• Your assignment:
Of the entries below, return exactly those lines that fall between the one containing "filter_upwards [hP.1, hgood]" and the one containing "simpa only [D.flow_zero σ hσ] using h", the two end lines included.

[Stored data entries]

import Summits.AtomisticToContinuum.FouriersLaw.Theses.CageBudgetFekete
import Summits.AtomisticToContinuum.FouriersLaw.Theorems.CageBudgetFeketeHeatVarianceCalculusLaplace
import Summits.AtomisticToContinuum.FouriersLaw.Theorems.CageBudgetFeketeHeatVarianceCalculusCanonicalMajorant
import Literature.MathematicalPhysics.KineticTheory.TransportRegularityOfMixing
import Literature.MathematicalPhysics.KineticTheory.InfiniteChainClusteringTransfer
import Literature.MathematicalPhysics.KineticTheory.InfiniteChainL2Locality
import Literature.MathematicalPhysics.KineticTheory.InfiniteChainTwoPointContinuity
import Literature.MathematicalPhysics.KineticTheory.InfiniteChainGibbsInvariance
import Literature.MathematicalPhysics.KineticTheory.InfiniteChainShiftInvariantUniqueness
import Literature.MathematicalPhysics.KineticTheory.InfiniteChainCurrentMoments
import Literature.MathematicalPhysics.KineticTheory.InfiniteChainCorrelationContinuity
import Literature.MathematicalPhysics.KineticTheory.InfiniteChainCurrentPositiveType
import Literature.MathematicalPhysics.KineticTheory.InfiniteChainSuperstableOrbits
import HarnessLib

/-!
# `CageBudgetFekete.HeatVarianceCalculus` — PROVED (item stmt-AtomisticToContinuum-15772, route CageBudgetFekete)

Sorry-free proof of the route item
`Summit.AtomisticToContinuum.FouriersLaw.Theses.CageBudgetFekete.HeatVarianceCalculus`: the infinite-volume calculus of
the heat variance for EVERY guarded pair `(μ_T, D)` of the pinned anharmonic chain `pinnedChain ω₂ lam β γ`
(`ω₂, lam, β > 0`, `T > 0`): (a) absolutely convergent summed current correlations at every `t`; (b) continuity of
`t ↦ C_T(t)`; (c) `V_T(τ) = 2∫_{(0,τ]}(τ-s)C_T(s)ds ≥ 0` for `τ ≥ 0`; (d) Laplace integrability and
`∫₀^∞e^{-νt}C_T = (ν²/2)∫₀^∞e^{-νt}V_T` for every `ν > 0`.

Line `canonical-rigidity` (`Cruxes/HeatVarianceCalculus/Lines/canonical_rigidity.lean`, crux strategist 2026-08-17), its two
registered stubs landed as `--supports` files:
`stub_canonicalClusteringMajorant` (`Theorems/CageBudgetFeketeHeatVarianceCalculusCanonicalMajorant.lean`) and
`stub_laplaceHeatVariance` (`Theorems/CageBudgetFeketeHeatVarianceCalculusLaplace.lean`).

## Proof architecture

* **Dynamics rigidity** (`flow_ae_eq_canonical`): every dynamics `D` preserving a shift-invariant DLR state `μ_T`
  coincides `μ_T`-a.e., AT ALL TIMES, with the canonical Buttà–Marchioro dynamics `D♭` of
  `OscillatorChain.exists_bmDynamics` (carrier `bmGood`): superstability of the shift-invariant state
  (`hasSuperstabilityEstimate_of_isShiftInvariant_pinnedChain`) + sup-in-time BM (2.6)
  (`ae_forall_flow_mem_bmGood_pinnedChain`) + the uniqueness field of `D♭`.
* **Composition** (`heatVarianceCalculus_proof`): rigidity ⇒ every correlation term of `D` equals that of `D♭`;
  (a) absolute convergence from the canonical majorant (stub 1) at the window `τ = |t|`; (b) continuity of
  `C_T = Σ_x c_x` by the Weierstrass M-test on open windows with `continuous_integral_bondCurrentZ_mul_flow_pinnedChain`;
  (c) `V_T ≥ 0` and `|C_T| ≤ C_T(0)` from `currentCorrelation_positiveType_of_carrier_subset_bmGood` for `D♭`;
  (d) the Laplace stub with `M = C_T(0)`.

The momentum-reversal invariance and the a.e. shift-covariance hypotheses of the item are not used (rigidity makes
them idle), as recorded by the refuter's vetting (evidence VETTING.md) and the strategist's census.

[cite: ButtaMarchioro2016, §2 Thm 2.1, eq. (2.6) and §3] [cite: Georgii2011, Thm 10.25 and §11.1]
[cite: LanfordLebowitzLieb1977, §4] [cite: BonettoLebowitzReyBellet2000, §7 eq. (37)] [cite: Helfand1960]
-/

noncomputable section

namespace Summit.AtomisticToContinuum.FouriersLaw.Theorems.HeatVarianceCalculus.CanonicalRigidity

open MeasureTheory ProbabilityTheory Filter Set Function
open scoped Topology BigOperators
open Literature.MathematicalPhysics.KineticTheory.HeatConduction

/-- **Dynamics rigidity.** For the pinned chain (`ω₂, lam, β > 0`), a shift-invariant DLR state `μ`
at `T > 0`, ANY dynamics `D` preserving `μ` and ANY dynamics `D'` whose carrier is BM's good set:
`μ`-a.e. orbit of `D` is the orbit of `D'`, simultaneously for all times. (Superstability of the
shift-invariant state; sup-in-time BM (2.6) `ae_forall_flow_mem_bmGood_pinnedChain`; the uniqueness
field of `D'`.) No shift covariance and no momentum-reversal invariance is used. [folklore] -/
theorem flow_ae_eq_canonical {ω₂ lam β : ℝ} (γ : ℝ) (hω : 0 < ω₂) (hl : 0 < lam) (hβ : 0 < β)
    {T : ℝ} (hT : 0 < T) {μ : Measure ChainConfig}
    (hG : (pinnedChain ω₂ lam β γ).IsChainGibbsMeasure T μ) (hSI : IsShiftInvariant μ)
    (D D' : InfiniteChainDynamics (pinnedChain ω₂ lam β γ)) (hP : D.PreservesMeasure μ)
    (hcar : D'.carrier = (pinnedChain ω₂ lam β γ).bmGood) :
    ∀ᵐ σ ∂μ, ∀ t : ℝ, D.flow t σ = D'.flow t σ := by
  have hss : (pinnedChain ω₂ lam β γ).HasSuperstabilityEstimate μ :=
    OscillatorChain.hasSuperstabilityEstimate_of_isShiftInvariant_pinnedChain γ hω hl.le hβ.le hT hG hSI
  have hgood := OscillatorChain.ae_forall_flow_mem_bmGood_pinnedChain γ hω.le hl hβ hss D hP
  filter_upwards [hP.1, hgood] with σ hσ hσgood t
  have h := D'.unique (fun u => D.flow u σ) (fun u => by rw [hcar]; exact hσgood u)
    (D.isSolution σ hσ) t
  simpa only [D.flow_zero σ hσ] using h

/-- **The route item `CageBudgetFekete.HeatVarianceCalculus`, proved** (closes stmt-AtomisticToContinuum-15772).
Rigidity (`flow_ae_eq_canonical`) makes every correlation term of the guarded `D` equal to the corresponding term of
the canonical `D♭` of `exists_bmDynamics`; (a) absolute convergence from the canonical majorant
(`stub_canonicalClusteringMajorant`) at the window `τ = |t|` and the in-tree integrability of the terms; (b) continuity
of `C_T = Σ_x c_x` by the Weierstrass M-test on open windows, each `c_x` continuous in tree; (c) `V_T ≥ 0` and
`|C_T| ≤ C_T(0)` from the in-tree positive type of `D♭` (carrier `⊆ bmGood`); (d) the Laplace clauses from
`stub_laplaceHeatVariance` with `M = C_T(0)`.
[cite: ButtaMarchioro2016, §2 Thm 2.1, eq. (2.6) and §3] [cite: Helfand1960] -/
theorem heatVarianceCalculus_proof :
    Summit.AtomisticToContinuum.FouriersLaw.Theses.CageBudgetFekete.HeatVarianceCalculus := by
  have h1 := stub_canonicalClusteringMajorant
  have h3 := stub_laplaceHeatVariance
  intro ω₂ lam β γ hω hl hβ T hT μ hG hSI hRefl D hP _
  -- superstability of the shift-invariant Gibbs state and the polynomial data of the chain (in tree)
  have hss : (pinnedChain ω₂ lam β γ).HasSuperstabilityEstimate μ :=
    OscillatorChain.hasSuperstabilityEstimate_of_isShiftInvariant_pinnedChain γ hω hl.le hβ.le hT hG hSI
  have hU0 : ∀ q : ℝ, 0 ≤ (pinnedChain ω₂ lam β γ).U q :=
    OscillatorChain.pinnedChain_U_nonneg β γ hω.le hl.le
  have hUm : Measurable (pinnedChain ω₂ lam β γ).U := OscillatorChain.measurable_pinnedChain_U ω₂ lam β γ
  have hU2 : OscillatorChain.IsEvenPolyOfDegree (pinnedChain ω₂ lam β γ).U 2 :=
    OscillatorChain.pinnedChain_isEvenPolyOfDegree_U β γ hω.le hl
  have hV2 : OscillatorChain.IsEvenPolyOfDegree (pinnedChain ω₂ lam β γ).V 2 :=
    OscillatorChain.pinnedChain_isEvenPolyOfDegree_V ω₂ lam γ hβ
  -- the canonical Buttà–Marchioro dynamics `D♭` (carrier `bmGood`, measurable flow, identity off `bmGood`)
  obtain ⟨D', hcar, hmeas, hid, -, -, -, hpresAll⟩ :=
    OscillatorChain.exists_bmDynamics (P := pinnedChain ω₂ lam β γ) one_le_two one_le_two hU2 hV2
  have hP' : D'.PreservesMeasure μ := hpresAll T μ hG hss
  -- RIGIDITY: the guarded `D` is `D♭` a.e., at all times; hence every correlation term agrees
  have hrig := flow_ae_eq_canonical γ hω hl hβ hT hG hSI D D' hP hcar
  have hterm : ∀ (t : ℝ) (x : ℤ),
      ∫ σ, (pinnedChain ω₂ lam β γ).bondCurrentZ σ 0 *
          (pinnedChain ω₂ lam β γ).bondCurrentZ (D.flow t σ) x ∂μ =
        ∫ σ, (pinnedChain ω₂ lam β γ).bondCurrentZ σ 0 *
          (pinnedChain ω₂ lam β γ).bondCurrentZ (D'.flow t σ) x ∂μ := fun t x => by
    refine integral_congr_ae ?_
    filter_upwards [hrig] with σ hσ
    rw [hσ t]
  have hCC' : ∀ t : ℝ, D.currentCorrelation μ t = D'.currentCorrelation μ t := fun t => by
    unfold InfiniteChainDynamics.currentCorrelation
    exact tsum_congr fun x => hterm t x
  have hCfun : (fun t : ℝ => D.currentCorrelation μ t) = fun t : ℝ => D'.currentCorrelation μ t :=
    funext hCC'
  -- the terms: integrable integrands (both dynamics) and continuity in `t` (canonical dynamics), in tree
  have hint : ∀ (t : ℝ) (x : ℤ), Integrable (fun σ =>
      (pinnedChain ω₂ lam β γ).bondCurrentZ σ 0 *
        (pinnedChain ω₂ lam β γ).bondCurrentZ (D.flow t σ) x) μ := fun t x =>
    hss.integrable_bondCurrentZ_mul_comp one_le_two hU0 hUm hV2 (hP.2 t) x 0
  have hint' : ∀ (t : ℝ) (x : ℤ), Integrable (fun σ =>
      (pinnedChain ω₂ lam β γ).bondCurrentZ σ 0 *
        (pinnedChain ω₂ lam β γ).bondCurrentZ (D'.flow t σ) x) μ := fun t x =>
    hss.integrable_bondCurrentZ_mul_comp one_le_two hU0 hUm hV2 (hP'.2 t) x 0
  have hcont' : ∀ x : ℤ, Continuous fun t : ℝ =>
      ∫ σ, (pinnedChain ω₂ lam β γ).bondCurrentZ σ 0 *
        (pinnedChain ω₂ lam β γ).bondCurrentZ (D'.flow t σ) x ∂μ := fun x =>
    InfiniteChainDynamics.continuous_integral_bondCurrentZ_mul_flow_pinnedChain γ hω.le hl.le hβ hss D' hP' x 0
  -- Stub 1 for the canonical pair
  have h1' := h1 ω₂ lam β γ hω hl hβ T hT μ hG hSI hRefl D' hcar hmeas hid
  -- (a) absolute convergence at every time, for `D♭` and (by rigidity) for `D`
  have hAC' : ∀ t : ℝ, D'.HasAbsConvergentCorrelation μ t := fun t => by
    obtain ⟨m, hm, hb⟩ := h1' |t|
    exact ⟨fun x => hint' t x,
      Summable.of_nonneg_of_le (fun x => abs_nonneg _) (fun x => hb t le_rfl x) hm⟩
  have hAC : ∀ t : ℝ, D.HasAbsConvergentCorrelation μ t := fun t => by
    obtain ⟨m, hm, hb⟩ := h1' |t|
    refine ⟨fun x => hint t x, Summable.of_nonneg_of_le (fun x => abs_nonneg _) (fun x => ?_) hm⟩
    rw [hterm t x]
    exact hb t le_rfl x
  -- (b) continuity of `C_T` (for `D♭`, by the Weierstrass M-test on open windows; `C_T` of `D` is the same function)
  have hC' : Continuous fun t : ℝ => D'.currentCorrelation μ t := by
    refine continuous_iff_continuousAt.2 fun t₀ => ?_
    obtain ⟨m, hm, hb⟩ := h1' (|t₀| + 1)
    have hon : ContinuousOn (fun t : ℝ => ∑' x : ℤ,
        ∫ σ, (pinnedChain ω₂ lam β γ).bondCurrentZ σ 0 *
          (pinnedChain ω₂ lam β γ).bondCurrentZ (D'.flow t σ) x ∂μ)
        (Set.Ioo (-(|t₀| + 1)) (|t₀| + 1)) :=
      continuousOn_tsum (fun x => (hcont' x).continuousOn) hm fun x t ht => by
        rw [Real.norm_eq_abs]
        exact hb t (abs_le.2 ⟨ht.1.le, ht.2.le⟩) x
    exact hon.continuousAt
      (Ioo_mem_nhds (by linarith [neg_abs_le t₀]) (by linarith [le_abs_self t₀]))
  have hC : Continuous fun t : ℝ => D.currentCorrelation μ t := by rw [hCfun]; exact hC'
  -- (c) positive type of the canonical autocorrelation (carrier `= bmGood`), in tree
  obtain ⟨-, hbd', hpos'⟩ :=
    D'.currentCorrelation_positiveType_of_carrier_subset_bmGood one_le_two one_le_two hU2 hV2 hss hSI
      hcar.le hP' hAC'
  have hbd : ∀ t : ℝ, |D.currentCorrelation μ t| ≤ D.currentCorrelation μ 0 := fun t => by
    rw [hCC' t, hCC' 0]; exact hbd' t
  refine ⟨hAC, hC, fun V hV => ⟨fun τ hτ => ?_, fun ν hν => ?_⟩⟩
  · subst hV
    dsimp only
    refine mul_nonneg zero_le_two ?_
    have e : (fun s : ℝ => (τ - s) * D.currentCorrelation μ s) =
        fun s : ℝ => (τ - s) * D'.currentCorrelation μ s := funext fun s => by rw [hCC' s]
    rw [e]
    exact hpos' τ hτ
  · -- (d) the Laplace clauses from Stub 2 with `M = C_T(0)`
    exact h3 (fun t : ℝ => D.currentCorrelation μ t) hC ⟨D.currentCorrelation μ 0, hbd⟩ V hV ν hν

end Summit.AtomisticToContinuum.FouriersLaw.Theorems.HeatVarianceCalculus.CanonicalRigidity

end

• Solution:
  filter_upwards [hP.1, hgood] with σ hσ hσgood t
  have h := D'.unique (fun u => D.flow u σ) (fun u => by rw [hcar]; exact hσgood u)
    (D.isSolution σ hσ) t
  simpa only [D.flow_zero σ hσ] using h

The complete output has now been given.